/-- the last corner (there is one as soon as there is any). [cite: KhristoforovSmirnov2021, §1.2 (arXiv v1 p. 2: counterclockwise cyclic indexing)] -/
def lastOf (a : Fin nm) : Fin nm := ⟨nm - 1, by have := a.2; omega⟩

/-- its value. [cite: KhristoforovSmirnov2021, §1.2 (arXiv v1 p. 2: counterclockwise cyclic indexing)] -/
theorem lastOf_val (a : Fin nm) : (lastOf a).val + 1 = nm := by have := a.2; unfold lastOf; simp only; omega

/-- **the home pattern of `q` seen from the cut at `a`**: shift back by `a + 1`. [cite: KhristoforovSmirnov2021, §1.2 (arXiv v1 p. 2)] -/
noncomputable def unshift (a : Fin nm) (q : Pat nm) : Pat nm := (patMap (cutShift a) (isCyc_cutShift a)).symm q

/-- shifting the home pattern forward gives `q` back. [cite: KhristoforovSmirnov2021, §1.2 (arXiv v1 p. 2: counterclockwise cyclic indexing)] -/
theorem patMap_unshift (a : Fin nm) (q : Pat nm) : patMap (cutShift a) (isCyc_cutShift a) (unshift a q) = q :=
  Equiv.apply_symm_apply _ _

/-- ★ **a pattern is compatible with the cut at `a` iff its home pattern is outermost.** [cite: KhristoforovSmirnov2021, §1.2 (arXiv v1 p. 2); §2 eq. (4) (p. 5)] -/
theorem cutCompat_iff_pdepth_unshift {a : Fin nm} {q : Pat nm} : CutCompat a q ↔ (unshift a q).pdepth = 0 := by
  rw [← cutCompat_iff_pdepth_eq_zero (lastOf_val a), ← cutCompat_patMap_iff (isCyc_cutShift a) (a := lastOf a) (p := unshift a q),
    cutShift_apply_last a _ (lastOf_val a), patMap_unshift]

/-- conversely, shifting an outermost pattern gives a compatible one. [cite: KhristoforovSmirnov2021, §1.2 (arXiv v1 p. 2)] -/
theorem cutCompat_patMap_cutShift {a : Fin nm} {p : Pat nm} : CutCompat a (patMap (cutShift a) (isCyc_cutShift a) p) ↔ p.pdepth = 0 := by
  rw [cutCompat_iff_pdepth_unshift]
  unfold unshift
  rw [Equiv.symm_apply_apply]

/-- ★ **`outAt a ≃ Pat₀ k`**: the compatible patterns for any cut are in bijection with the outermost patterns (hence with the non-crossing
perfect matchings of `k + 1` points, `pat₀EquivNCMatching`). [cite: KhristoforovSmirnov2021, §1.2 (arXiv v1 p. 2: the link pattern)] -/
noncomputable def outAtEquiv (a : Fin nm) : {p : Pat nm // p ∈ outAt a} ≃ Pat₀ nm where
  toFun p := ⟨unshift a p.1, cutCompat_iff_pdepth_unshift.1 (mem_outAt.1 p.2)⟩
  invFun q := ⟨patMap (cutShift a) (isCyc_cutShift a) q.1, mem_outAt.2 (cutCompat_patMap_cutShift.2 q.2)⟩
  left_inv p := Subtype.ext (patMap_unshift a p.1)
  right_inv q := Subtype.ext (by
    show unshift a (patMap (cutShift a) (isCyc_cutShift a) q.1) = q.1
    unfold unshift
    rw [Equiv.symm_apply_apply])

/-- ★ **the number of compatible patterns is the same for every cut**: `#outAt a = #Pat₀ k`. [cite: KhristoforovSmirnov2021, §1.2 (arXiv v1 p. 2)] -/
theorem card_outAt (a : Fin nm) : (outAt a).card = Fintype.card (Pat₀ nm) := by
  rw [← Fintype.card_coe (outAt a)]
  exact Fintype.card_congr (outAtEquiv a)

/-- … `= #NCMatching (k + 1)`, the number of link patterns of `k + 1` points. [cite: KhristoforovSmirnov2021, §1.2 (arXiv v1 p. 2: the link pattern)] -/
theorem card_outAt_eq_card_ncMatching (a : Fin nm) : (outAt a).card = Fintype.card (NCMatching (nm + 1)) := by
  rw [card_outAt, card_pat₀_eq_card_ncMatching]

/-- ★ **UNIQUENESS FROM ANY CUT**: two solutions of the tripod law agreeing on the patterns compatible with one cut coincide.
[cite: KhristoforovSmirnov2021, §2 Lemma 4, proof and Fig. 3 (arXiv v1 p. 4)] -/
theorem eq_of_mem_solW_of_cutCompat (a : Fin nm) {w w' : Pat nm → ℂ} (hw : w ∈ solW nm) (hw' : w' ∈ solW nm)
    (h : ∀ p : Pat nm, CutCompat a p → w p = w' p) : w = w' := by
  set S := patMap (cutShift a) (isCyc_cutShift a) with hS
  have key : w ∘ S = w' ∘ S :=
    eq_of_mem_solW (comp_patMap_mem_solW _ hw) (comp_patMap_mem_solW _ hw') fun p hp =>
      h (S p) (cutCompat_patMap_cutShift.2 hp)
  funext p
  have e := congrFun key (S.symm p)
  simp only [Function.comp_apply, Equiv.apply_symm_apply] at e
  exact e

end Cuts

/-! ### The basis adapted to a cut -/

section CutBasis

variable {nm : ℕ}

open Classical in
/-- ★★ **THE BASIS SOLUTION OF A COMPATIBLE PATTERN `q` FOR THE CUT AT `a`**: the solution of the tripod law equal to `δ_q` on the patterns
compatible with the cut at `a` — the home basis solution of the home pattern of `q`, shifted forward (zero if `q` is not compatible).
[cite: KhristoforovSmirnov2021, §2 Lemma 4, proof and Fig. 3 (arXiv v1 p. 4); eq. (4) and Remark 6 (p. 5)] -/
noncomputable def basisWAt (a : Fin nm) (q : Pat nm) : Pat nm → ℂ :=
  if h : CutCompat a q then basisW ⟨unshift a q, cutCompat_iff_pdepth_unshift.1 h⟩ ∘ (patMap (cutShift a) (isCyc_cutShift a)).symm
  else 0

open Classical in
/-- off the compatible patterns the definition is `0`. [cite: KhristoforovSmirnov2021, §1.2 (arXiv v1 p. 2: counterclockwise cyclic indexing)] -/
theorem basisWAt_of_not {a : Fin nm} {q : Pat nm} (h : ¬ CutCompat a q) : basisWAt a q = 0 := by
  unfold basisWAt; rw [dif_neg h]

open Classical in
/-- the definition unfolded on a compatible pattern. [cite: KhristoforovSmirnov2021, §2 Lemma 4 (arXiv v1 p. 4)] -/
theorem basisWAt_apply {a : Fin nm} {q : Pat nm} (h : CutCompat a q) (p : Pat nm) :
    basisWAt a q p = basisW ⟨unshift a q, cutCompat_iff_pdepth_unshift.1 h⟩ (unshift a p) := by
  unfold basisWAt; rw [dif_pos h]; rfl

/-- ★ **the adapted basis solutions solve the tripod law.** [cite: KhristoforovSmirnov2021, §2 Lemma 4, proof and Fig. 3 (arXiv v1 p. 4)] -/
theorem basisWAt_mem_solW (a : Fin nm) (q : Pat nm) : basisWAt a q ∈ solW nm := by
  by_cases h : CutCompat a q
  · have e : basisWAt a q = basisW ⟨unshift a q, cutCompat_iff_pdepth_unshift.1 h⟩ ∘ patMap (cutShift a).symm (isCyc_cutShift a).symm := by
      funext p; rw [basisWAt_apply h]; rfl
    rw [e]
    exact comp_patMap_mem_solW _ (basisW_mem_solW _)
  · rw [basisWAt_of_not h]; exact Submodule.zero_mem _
--
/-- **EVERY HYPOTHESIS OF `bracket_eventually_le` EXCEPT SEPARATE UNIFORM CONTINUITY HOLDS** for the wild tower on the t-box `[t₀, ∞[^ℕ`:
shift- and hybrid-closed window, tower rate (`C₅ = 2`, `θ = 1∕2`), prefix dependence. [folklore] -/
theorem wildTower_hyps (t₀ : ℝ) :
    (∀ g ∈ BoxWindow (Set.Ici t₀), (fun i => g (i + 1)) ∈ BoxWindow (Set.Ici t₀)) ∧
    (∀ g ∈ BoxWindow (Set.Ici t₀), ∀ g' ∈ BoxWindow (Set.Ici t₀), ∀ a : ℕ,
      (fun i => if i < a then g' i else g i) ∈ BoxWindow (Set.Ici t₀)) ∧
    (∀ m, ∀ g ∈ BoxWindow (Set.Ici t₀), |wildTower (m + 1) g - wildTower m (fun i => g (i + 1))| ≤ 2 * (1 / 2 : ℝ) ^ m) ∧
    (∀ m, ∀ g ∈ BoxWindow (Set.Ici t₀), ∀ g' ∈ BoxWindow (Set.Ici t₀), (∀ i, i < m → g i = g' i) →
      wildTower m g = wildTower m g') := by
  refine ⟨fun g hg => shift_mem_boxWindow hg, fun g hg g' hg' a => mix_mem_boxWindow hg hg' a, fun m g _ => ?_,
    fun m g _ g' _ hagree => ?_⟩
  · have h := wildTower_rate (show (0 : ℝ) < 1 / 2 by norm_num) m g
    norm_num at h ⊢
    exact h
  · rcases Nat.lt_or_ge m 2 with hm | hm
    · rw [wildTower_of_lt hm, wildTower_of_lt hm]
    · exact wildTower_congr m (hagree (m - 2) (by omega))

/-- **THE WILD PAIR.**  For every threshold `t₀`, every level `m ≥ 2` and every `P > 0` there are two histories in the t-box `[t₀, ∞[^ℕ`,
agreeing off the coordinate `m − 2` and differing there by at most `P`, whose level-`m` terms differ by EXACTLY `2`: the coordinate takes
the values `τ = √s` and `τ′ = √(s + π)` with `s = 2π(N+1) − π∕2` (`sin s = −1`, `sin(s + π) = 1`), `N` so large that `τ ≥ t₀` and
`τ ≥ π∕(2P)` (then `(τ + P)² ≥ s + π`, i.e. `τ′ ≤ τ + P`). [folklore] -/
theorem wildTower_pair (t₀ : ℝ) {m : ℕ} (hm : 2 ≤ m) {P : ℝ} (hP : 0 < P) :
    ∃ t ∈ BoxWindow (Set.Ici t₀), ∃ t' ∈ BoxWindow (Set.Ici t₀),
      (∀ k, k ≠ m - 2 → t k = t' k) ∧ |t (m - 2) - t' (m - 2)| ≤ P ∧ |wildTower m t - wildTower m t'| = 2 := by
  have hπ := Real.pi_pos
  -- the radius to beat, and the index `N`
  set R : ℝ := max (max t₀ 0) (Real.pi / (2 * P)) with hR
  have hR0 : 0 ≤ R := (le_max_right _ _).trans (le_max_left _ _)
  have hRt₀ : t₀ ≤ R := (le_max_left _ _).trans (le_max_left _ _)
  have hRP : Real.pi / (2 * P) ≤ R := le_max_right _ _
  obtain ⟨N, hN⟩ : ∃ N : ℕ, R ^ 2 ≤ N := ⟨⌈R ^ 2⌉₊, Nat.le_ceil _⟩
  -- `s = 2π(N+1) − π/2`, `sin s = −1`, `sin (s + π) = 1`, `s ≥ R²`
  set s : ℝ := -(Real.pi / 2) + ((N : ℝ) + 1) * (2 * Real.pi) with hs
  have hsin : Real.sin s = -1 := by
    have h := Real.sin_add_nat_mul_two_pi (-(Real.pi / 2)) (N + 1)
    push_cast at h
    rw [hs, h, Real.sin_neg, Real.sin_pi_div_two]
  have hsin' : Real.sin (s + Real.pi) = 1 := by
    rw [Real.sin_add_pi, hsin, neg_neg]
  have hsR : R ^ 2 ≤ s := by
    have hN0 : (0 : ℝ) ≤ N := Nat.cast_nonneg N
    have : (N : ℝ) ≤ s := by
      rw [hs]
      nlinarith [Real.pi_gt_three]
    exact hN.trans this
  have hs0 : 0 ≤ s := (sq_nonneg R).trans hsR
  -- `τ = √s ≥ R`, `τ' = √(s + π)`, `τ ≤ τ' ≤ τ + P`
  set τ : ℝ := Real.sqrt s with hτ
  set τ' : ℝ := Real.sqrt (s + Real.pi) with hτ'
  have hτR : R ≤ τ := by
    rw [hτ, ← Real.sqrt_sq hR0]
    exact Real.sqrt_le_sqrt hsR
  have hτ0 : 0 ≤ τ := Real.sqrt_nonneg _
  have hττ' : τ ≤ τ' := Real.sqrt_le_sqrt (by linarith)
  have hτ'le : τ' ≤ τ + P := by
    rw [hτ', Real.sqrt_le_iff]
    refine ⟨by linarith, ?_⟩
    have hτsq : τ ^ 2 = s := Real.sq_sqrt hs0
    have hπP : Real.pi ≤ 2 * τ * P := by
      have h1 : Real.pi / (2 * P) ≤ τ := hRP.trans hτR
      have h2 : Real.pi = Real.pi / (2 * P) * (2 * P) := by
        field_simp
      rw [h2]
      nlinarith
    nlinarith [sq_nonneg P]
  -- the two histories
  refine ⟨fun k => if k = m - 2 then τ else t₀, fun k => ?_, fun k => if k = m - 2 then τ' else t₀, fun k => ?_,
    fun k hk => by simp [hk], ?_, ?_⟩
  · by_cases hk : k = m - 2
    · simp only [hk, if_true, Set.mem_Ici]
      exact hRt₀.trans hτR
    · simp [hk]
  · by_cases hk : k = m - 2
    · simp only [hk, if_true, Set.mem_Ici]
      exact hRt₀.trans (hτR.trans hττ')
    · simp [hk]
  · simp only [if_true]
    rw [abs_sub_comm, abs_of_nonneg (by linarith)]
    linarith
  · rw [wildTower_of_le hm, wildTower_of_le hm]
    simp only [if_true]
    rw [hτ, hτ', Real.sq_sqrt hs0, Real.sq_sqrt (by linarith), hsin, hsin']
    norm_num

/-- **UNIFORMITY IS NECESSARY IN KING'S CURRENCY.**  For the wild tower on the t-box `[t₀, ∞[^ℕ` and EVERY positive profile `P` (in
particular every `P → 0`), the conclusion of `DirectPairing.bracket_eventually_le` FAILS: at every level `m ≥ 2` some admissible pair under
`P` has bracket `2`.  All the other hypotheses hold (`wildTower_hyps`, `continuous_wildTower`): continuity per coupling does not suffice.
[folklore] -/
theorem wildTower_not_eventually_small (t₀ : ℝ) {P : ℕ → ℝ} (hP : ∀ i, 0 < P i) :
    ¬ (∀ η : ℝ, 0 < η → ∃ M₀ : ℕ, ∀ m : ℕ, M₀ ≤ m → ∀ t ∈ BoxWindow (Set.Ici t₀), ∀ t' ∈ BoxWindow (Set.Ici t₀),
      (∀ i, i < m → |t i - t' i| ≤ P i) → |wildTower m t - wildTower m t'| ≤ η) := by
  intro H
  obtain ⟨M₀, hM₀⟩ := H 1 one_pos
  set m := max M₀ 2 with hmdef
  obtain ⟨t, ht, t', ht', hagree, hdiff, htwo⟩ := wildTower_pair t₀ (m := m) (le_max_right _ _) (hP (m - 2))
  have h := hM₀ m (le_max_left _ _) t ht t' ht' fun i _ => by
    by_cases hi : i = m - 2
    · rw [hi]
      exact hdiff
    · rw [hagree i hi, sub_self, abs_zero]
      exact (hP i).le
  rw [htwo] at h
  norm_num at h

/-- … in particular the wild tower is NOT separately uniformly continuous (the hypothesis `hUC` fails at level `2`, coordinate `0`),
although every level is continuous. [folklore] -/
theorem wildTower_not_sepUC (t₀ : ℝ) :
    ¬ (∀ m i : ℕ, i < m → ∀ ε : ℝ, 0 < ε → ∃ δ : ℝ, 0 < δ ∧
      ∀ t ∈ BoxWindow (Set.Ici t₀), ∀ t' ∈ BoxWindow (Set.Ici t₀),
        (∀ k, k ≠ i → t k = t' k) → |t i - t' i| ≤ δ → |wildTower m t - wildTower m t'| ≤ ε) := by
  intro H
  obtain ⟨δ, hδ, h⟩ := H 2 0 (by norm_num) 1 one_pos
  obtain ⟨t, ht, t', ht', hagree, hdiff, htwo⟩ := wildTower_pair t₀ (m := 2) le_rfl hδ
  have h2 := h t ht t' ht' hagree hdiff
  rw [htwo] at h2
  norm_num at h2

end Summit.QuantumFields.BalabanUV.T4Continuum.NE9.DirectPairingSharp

:: DIRECTIONS ::
From the listing above, repeat exactly the lines starting at the line that includes "unfold basisWAt; rw [dif_pos h]; rfl" and ending at the line that includes "exact Submodule.zero_mem _", with nothing outside that span.

:: SOLUTION ::
  unfold basisWAt; rw [dif_pos h]; rfl

/-- ★ **the adapted basis solutions solve the tripod law.** [cite: KhristoforovSmirnov2021, §2 Lemma 4, proof and Fig. 3 (arXiv v1 p. 4)] -/
theorem basisWAt_mem_solW (a : Fin nm) (q : Pat nm) : basisWAt a q ∈ solW nm := by
  by_cases h : CutCompat a q
  · have e : basisWAt a q = basisW ⟨unshift a q, cutCompat_iff_pdepth_unshift.1 h⟩ ∘ patMap (cutShift a).symm (isCyc_cutShift a).symm := by
      funext p; rw [basisWAt_apply h]; rfl
    rw [e]
    exact comp_patMap_mem_solW _ (basisW_mem_solW _)
  · rw [basisWAt_of_not h]; exact Submodule.zero_mem _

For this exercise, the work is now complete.